Python SDK

Using the SDK

The SDK can be installed:

pip install colivara_py

Then imported into your project:

from colivara_py import ColiVara

Essential Methods

search: Sends a query to the server.

The query species which collection to search within, the number of top results to return, and optional filters to refine the search. It returns the most relevant results based on the given parameters.

Parameters

  • query (str): The search query string. This value cannot be null or empty.

  • collection_name (str, optional): The name of the collection to search within. Defaults to "all", which searches across all collections.

  • top_k (int, optional): Specifies the maximum number of results to return. Defaults to 3.

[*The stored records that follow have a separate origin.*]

import Literature.Computability.AlgebraicComplexity.CohnUmansTPPProofs
import Literature.Computability.AlgebraicComplexity.TPPGroupExtension
import HarnessLib

/-!
# Cohn–Umans 2003, Cor. 4.2: "if `α(G) < γ(G)` then `ω ≤ α(γ−2)/(γ−α)`" — the race between `α` and `γ`

Topic `Literature/Computability/AlgebraicComplexity` (group-theoretic matrix multiplication), namespace
`Literature.Computability.AlgebraicComplexity`; a corollary of CU Thm. 4.1 = CKSU Thm. 1.8 / Cor. 1.9, which the
tree has DISCHARGED (`CKSU2005_thm18_holds`, `CKSU2005_cor19_holds`, `CohnUmansTPPProofs.lean`).

H. Cohn, C. Umans, *A group-theoretic approach to fast matrix multiplication*, FOCS 2003 = arXiv:math/0307321, §4
(p. 6 of the held text `paper:arxiv-math_0307321`): "We define `γ(G)` … so that `|G|^{1/γ}` is the maximum character
degree of `G` (`γ(G) = ∞` if `G` is abelian) … **Corollary 4.2** (Corollary 8 of the arXiv text). Let `G` be a finite
group. If `α(G) < γ(G)`, then `ω ≤ α((γ − 2)/(γ − α))`. *Proof.* Let `{dᵢ}` denote the character degrees. Then by
Theorem 4.1, `|G|^{ω/α} ≤ Σᵢ dᵢ^{ω−2}dᵢ² ≤ |G|^{(ω−2)/γ} Σᵢ dᵢ² = |G|^{1+(ω−2)/γ}`, which implies
`ω(1/α − 1/γ) ≤ 1 − 2/γ`. Dividing by `1/α − 1/γ` (which is positive by assumption) yields the stated result."
"… our approach amounts to a race between `α(G)` and `γ(G)` to see which approaches `2` faster."

## Lean form (no `α`, `γ` definitions in the tree; the statement is per realized triple and per degree bound)
For `G` realizing `⟨n,m,p⟩` and any `d ≥ max character degree` (this is all `γ` is used for: "they only require
knowledge of `γ(G)`"), with `N = nmp`, `L = log|G|`: the condition `α < γ` for this data reads `d³ < N`, and the
conclusion `α(γ−2)/(γ−α)` with `α = 3L/log N`, `γ = L/log d` simplifies to
**`ω ≤ 3(log|G| − 2 log d)/(log N − 3 log d)`** (`CohnUmans2003_cor42`); `CohnUmans2003_cor42_alpha_gamma` restates it
in the printed shape `ω ≤ α(γ−2)/(γ−α)` for `d ≥ 2`. (Example: CKSU §2, `d = 2`, `|G| = 2·17⁶`, `N = (2·17·16)³`
gives `2.9088`, the tree's `CohnKleinbergSzegedyUmans2005_sec2`.) Cor. 4.3 (families with `α − 2 = o(γ − 2)` give
`ω = 2`) is an asymptotic reading of the same inequality and is not restated.

## References
* H. Cohn, C. Umans, FOCS 2003, 438–449; arXiv:math/0307321, §4, Cor. 4.2 (Cor. 8 of the arXiv text, p. 6) and the
  definition of `γ` before it. [CohnUmans2003]
-/

noncomputable section

namespace Literature.Computability.AlgebraicComplexity

open Literature.RepresentationTheory.FiniteGroups

variable {G : Type} [Group G] [Finite G]

/-- **Cohn–Umans 2003, Cor. 4.2, explicit form**: if `G` realizes `⟨n, m, p⟩`, every character degree of `G` is
`≤ d` (`d ≥ 1`) and `d³ < nmp` (i.e. `α < γ` for this data), then
`ω ≤ 3 (log|G| − 2 log d) / (log(nmp) − 3 log d)` — from Cor. 1.9 `(nmp)^{ω/3} ≤ d^{ω−2}|G|` by taking logarithms:
"`|G|^{ω/α} ≤ Σ dᵢ^{ω−2}dᵢ² ≤ |G|^{(ω−2)/γ}|G|` … `ω(1/α − 1/γ) ≤ 1 − 2/γ`".
[cite: CohnUmans2003, Cor. 4.2 (Cor. 8 of the arXiv text, p. 6)] -/
theorem CohnUmans2003_cor42 {n m p d : ℕ} (h : RealizesTPP G n m p) (hd : maxCharDegree G ≤ d)
    (hd1 : 1 ≤ d) (hlt : d ^ 3 < n * m * p) :
    omega ℂ ≤ 3 * (Real.log (Nat.card G) - 2 * Real.log d) /
      (Real.log ((n * m * p : ℕ) : ℝ) - 3 * Real.log d) := by
  have key := CKSU2005_cor19_holds.rpow_le_of_maxCharDegree_le h hd
  have hNpos : (0 : ℝ) < ((n * m * p : ℕ) : ℝ) := by
    have : 0 < n * m * p := lt_of_le_of_lt (Nat.zero_le _) hlt
    exact_mod_cast this
  have hdpos : (0 : ℝ) < d := by exact_mod_cast hd1
  have hGpos : (0 : ℝ) < Nat.card G := by exact_mod_cast Nat.card_pos
  -- logarithms of Cor. 1.9
  have hlog := Real.log_le_log (Real.rpow_pos_of_pos hNpos _) key
  rw [Real.log_rpow hNpos, Real.log_mul (Real.rpow_pos_of_pos hdpos _).ne' hGpos.ne',
    Real.log_rpow hdpos] at hlog
  -- `3 log d < log N`
  have hden : 3 * Real.log d < Real.log ((n * m * p : ℕ) : ℝ) := by
    have h3 : ((d : ℝ)) ^ 3 < ((n * m * p : ℕ) : ℝ) := by exact_mod_cast hlt
    have := Real.log_lt_log (by positivity) h3
    rwa [Real.log_pow] at this
  rw [le_div_iff₀ (by linarith)]
  nlinarith [hlog]

/-- A group realizing `⟨n,m,p⟩` with `nmp ≥ 2` is non-trivial (`nm, mp, pn ≤ |G|`).
[cite: CohnUmans2003, Lemma 3.1 (proof)] -/
theorem RealizesTPP.one_lt_card {n m p : ℕ} (h : RealizesTPP G n m p) (h2 : 2 ≤ n * m * p) :
    1 < Nat.card G := by
  haveI := Fintype.ofFinite G
  rw [Nat.card_eq_fintype_card]
  have hn : n ≠ 0 := fun h0 => by simp [h0] at h2
  have hm : m ≠ 0 := fun h0 => by simp [h0] at h2
  have hp : p ≠ 0 := fun h0 => by simp [h0] at h2
  have h12 := h.mul_le_card hp
  have h23 := h.rotate.mul_le_card hn
  by_contra hG
  have hG1 : Fintype.card G ≤ 1 := by omega
  have hnm : n * m ≤ 1 := h12.trans hG1
  have hp1 : p ≤ 1 := (Nat.le_mul_of_pos_left p (Nat.pos_of_ne_zero hm)).trans (h23.trans hG1)
  have : n * m * p ≤ 1 * 1 := Nat.mul_le_mul hnm hp1
  omega

/-- **Cohn–Umans 2003, Cor. 4.2 in the printed shape `ω ≤ α(γ−2)/(γ−α)`**, for the pseudo-exponent-type value
`α = 3 log|G| / log(nmp)` of a realized triple and `γ = log|G| / log d` for a degree bound `d ≥ 2` (so
`|G|^{1/γ} = d`); the hypothesis `α < γ` is `d³ < nmp`. [cite: CohnUmans2003, Cor. 4.2 (Cor. 8 of the arXiv text, p. 6)] -/
theorem CohnUmans2003_cor42_alpha_gamma {n m p d : ℕ} (h : RealizesTPP G n m p) (hd : maxCharDegree G ≤ d)
    (hd2 : 2 ≤ d) (hlt : d ^ 3 < n * m * p) {α γ : ℝ}
    (hα : α = 3 * Real.log (Nat.card G) / Real.log ((n * m * p : ℕ) : ℝ))
    (hγ : γ = Real.log (Nat.card G) / Real.log d) :
    α < γ ∧ omega ℂ ≤ α * ((γ - 2) / (γ - α)) := by
  have hmain := CohnUmans2003_cor42 h hd (by omega) hlt
  have hN2 : 2 ≤ n * m * p := (hd2.trans (Nat.le_self_pow three_ne_zero d)).trans hlt.le
  have hG := h.one_lt_card hN2
  have hL : 0 < Real.log (Nat.card G) := Real.log_pos (by exact_mod_cast hG)
  have hℓd : 0 < Real.log d := Real.log_pos (by exact_mod_cast hd2)
  have hℓN : 3 * Real.log d < Real.log ((n * m * p : ℕ) : ℝ) := by
    have h3 : ((d : ℝ)) ^ 3 < ((n * m * p : ℕ) : ℝ) := by exact_mod_cast hlt
    have := Real.log_lt_log (by positivity) h3
    rwa [Real.log_pow] at this
  have hℓN0 : 0 < Real.log ((n * m * p : ℕ) : ℝ) := by linarith
  set L := Real.log (Nat.card G) with hLdef
  set ℓN := Real.log ((n * m * p : ℕ) : ℝ) with hℓNdef
  set ℓd := Real.log (d : ℝ) with hℓddef
  have hαγ : α < γ := by
    rw [hα, hγ, div_lt_div_iff₀ hℓN0 hℓd]
    nlinarith
  refine ⟨hαγ, ?_⟩
  have e : α * ((γ - 2) / (γ - α)) = 3 * (L - 2 * ℓd) / (ℓN - 3 * ℓd) := by
    have hγα : γ - α = L * (ℓN - 3 * ℓd) / (ℓd * ℓN) := by
      rw [hα, hγ]; field_simp
    have hγ2 : γ - 2 = (L - 2 * ℓd) / ℓd := by
      rw [hγ]; field_simp
    rw [hγα, hγ2, hα]
    field_simp
  rw [e]
  exact hmain

end Literature.Computability.AlgebraicComplexity

end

  • query_filter (Dict[str, Any], optional): An optional filter to narrow down search results. Read more about Advance Filtering options here.

    • on (str): Specifies whether the filter applies to "document" or "collection".

    • key (str, List[str]]): A single key or a list of keys to match.

    • value (str, int, float, bool, List[str, int, float, bool]): The value(s) to match for the specified key(s).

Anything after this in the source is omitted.